Morphological Prototyping for Unsupervised Slide Representation Learning in Computational Pathology
Andrew H. Song, Richard J. Chen, Tong Ding, Drew F. K. Williamson, Guillaume Jaume, Faisal Mahmood
TL;DR
Panther introduces an unsupervised, prototype-based framework for summarizing whole-slide image representations in computational pathology by modeling patch embeddings with a Gaussian mixture model and extracting per-prototype statistics as a fixed-length slide embedding. This approach captures morphological heterogeneity through a compact set of prototypes, enabling strong performance on subtyping and survival tasks while also providing interpretable prototype assignment maps. Panther demonstrates competitive or superior results relative to both unsupervised and supervised MIL baselines across 13 datasets, and its interpretability reveals morphologically meaningful tissue concepts such as tumor, stroma, and immune patterns. The work advances task-agnostic slide representation learning with a scalable, interpretable framework that can generalize across histology domains and downstream analyses.
Abstract
Representation learning of pathology whole-slide images (WSIs) has been has primarily relied on weak supervision with Multiple Instance Learning (MIL).
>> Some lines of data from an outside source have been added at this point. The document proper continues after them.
import Literature.NumberTheory.EllipticCurves.PAdicMeasureTwistedMomentsProofs
import HarnessLib

/-!
# The inverted distribution `μ̌(u) = μ(u⁻¹)` of a bounded distribution on `ℤ_p^×`

Lang, *Cyclotomic Fields I and II*, Ch. 4 §2 ("Operations on measures and power series", PDF
pp. 80–82) transports measures on `ℤ_p` / `ℤ_p^*` along maps of the group; the Mellin transform of
§3 is `∫ ⟨a⟩^s χ(a) a⁻¹ dE_{1,c}(a)`.  For the tree's `p`-adic Mellin transform
(`PAdicMeasureTransform`: `L_μ(T) = ∫_{ℤ_p^×} (1+T)^{ℓ(x)} dμ(x)`) the change of variables
`x ↦ x⁻¹` turns the value at `T = γ^{j} − 1` into the value at `T = γ^{-j} − 1`
(`PAdicMeasureTwistedMomentsProofs.hasSum_coeff_mul_cyclotomicGenerator_inv_pow_sub_one_of_twist`).
This file constructs the inverted distribution concretely:

* `invUnitsDist μ n a = μ n a⁻¹` for a unit class `a`, `0` otherwise;
* `norm_invUnitsDist_le` — it is bounded by the bound of `μ`;
* `invUnitsDist_distribution` — it satisfies the distribution relation when `μ` does and `μ`
  vanishes on the non-unit classes of positive level (a measure on `ℤ_p^×`);
* `invUnitsDist_classMap` — on the classes `η γ^s mod p^{n+e₀}`: `μ̌(ηγ^s) = μ(η⁻¹γ^{-s})`.

Everything is proved; there are no named facts.

## References

* S. Lang, *Cyclotomic Fields I and II*, GTM 121, Springer 1990, Ch. 4 §2 (PDF pp. 80–82).
  [LangCyclotomic1990]
-/

noncomputable section

open scoped Classical

open Filter Topology

namespace Literature.NumberTheory.EllipticCurves

variable {p : ℕ} [Fact p.Prime]

/-- **The inverted distribution `μ̌`** of a distribution `μ` on `ℤ_p` supported on the units:
`μ̌(a + p^nℤ_p) = μ(a⁻¹ + p^nℤ_p)` for `a` a unit modulo `p^n`, and `0` on the non-unit classes
(the push-forward of `μ|_{ℤ_p^×}` along `x ↦ x⁻¹`; Lang Ch. 4 §2, operations on measures).
[cite: LangCyclotomic1990, Ch. 4 §2 (operations on measures, PDF pp. 80–82)] -/
def invUnitsDist (μ : (n : ℕ) → ZMod (p ^ n) → ℚ_[p]) (n : ℕ) (a : ZMod (p ^ n)) : ℚ_[p] :=
  if h : IsUnit a then μ n ((h.unit⁻¹ : (ZMod (p ^ n))ˣ) : ZMod (p ^ n)) else 0

variable {μ : (n : ℕ) → ZMod (p ^ n) → ℚ_[p]}

/-- `μ̌` is bounded by any nonnegative bound of `μ`.
[cite: LangCyclotomic1990, Ch. 4 §2 (operations on measures, PDF pp. 80–82)] -/
theorem norm_invUnitsDist_le {C : ℝ} (hC : ∀ (n : ℕ) (a : ZMod (p ^ n)), ‖μ n a‖ ≤ C) (n : ℕ)
    (a : ZMod (p ^ n)) : ‖invUnitsDist μ n a‖ ≤ C := by
  unfold invUnitsDist
  split_ifs with h
  · exact hC n _
  · rw [norm_zero]; exact (norm_nonneg _).trans (hC 0 0)

/-! ### The involution `σ(a) = a⁻¹` on units, `σ(a) = a` on non-units -/

/-- `σ(a) = a⁻¹` for a unit `a`, `σ(a) = a` otherwise. [folklore] -/
private def unitInv {m : ℕ} (a : ZMod m) : ZMod m :=
  if h : IsUnit a then ((h.unit⁻¹ : (ZMod m)ˣ) : ZMod m) else a

omit [Fact p.Prime] in
/-- `σ(a) = a⁻¹` on units. [folklore] -/
private theorem unitInv_of_isUnit {m : ℕ} {a : ZMod m} (h : IsUnit a) :
    unitInv a = ((h.unit⁻¹ : (ZMod m)ˣ) : ZMod m) := by
  rw [unitInv, dif_pos h]

omit [Fact p.Prime] in
/-- `σ(a) = a` on non-units. [folklore] -/
private theorem unitInv_of_not_isUnit {m : ℕ} {a : ZMod m} (h : ¬ IsUnit a) : unitInv a = a := by
  rw [unitInv, dif_neg h]

omit [Fact p.Prime] in
/-- `σ(u) = u⁻¹` for `u : (ℤ/m)ˣ`. [folklore] -/
private theorem unitInv_coe_unit {m : ℕ} (u : (ZMod m)ˣ) :
    unitInv (u : ZMod m) = ((u⁻¹ : (ZMod m)ˣ) : ZMod m) := by
  rw [unitInv_of_isUnit u.isUnit, IsUnit.unit_of_val_units]

omit [Fact p.Prime] in
/-- `σ` is an involution. [folklore] -/
private theorem unitInv_unitInv {m : ℕ} (a : ZMod m) : unitInv (unitInv a) = a := by
  by_cases h : IsUnit a
  · rw [unitInv_of_isUnit h, unitInv_coe_unit, inv_inv, IsUnit.unit_spec]
  · rw [unitInv_of_not_isUnit h, unitInv_of_not_isUnit h]

/-- With `μ` vanishing on the non-unit classes of positive level, `μ̌ = μ ∘ σ` at every level.
[folklore] -/
private theorem invUnitsDist_eq_comp
    (h0 : ∀ n : ℕ, 1 ≤ n → ∀ a : ZMod (p ^ n), ¬ IsUnit a → μ n a = 0) (n : ℕ)
    (a : ZMod (p ^ n)) : invUnitsDist μ n a = μ n (unitInv a) := by
  unfold invUnitsDist
  split_ifs with h
  · rw [unitInv_of_isUnit h]
  · rcases Nat.eq_zero_or_pos n with hn | hn
    · subst hn
      haveI : Subsingleton (ZMod (p ^ 0)) := ZMod.subsingleton_iff.mpr (pow_zero p)
      exact absurd (isUnit_of_subsingleton a) h
    · rw [unitInv_of_not_isUnit h, h0 n hn a h]

/-- `σ` commutes with reduction `ℤ/p^{n+1} → ℤ/p^n`. [folklore] -/
private theorem castHom_unitInv (n : ℕ) (b : ZMod (p ^ (n + 1))) :
    ZMod.castHom (pow_dvd_pow p n.le_succ) (ZMod (p ^ n)) (unitInv b) =
      unitInv (ZMod.castHom (pow_dvd_pow p n.le_succ) (ZMod (p ^ n)) b) := by
  rcases Nat.eq_zero_or_pos n with hn | hn
  · subst hn
    haveI : Subsingleton (ZMod (p ^ 0)) := ZMod.subsingleton_iff.mpr (pow_zero p)
    exact Subsingleton.elim _ _
  · by_cases hb : IsUnit b
    · have hcb : IsUnit (ZMod.castHom (pow_dvd_pow p n.le_succ) (ZMod (p ^ n)) b) :=
        (isUnit_iff_isUnit_castHom hn n.le_succ b).mp hb
      rw [unitInv_of_isUnit hb, unitInv_of_isUnit hcb]
      have h1 : ZMod.castHom (pow_dvd_pow p n.le_succ) (ZMod (p ^ n)) b *
          ZMod.castHom (pow_dvd_pow p n.le_succ) (ZMod (p ^ n))
            ((hb.unit⁻¹ : (ZMod (p ^ (n + 1)))ˣ) : ZMod (p ^ (n + 1))) = 1 := by
        rw [← map_mul, IsUnit.mul_val_inv, map_one]
      have h2 : ZMod.castHom (pow_dvd_pow p n.le_succ) (ZMod (p ^ n)) b *
          ((hcb.unit⁻¹ : (ZMod (p ^ n))ˣ) : ZMod (p ^ n)) = 1 := IsUnit.mul_val_inv hcb
      rw [← ZMod.inv_eq_of_mul_eq_one _ _ _ h1, ← ZMod.inv_eq_of_mul_eq_one _ _ _ h2]
    · have hcb : ¬ IsUnit (ZMod.castHom (pow_dvd_pow p n.le_succ) (ZMod (p ^ n)) b) :=
        fun h ↦ hb ((isUnit_iff_isUnit_castHom hn n.le_succ b).mpr h)
      rw [unitInv_of_not_isUnit hb, unitInv_of_not_isUnit hcb]

/-- **`μ̌` satisfies the distribution relation** when `μ` does and `μ` vanishes on the non-unit
classes of every positive level (so that `μ` is a measure on `ℤ_p^×` and `x ↦ x⁻¹` is a
homeomorphism of the support; Lang Ch. 4 §2).
[cite: LangCyclotomic1990, Ch. 4 §2 (operations on measures, PDF pp. 80–82)] -/
theorem invUnitsDist_distribution
    (hdist : ∀ (n : ℕ) (a : ZMod (p ^ n)),
      ∑ b ∈ Finset.univ.filter (fun b : ZMod (p ^ (n + 1)) ↦
        ZMod.castHom (pow_dvd_pow p n.le_succ) (ZMod (p ^ n)) b = a), μ (n + 1) b = μ n a)
    (h0 : ∀ n : ℕ, 1 ≤ n → ∀ a : ZMod (p ^ n), ¬ IsUnit a → μ n a = 0)
    (n : ℕ) (a : ZMod (p ^ n)) :
    ∑ b ∈ Finset.univ.filter (fun b : ZMod (p ^ (n + 1)) ↦
        ZMod.castHom (pow_dvd_pow p n.le_succ) (ZMod (p ^ n)) b = a),
      invUnitsDist μ (n + 1) b = invUnitsDist μ n a := by
  haveI : NeZero (p ^ (n + 1)) := ⟨pow_ne_zero _ (Fact.out : p.Prime).ne_zero⟩
  simp_rw [invUnitsDist_eq_comp h0]
  rw [← hdist n (unitInv a)]
  refine Finset.sum_nbij' unitInv unitInv ?_ ?_ (fun b _ ↦ unitInv_unitInv b)
    (fun b _ ↦ unitInv_unitInv b) (fun b _ ↦ rfl)
  · intro b hb
    simp only [Finset.mem_filter, Finset.mem_univ, true_and] at hb ⊢
    rw [castHom_unitInv, hb]
  · intro b hb
    simp only [Finset.mem_filter, Finset.mem_univ, true_and] at hb ⊢
    rw [castHom_unitInv, hb, unitInv_unitInv]

/-- **`μ̌` on the classes**: `μ̌(η γ^s) = μ(η⁻¹ γ^{-s})` modulo `p^{n+e₀}` — the hypothesis `hinv`
of `hasSum_coeff_mul_cyclotomicGenerator_inv_pow_sub_one_of_twist`.
[cite: LangCyclotomic1990, Ch. 4 §2 (operations on measures, PDF pp. 80–82)] -/
theorem invUnitsDist_classMap (n : ℕ) (η : rootsOfUnity (torsionOrder p) ℤ_[p]) (s : ZMod (p ^ n)) :
    invUnitsDist μ (n + cyclotomicExponent p)
        (PadicInt.toZModPow (n + cyclotomicExponent p) ((η : ℤ_[p]ˣ) : ℤ_[p]) *
          (cyclotomicGenerator p : ZMod (p ^ (n + cyclotomicExponent p))) ^ s.val) =
      μ (n + cyclotomicExponent p)
        (PadicInt.toZModPow (n + cyclotomicExponent p)
            (((η⁻¹ : rootsOfUnity (torsionOrder p) ℤ_[p]) : ℤ_[p]ˣ) : ℤ_[p]) *
          (cyclotomicGenerator p : ZMod (p ^ (n + cyclotomicExponent p))) ^ (-s).val) := by
  have hu := isUnit_classMap p n (η, s)
  unfold invUnitsDist
  rw [dif_pos hu]
  congr 1
  have h1 := classMap_inv_mul (p := p) n η s
  have h2 : ((hu.unit⁻¹ : (ZMod (p ^ (n + cyclotomicExponent p)))ˣ) : ZMod _) *
      (PadicInt.toZModPow (n + cyclotomicExponent p) ((η : ℤ_[p]ˣ) : ℤ_[p]) *
        (cyclotomicGenerator p : ZMod (p ^ (n + cyclotomicExponent p))) ^ s.val) = 1 :=
    IsUnit.val_inv_mul hu
  rw [mul_comm] at h1 h2
  rw [← ZMod.inv_eq_of_mul_eq_one _ _ _ h1, ← ZMod.inv_eq_of_mul_eq_one _ _ _ h2]

end Literature.NumberTheory.EllipticCurves

end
However, the slide representations resulting from this approach are highly tailored to specific clinical tasks, which limits their expressivity and generalization, particularly in scenarios with limited data. Instead, we hypothesize that morphological redundancy in tissue can be leveraged to build a task-agnostic slide representation in an unsupervised fashion. To this end, we introduce PANTHER, a prototype-based approach rooted in the Gaussian mixture model that summarizes the set of WSI patches into a much smaller set of morphological prototypes. Specifically, each patch is assumed to have been generated from a mixture distribution, where each mixture component represents a morphological exemplar. Utilizing the estimated mixture parameters, we then construct a compact slide representation that can be readily used for a wide range of downstream tasks. By performing an extensive evaluation of PANTHER on subtyping and survival tasks using 13 datasets, we show that 1) PANTHER outperforms or is on par with supervised MIL baselines and 2) the analysis of morphological prototypes brings new qualitative and quantitative insights into model interpretability.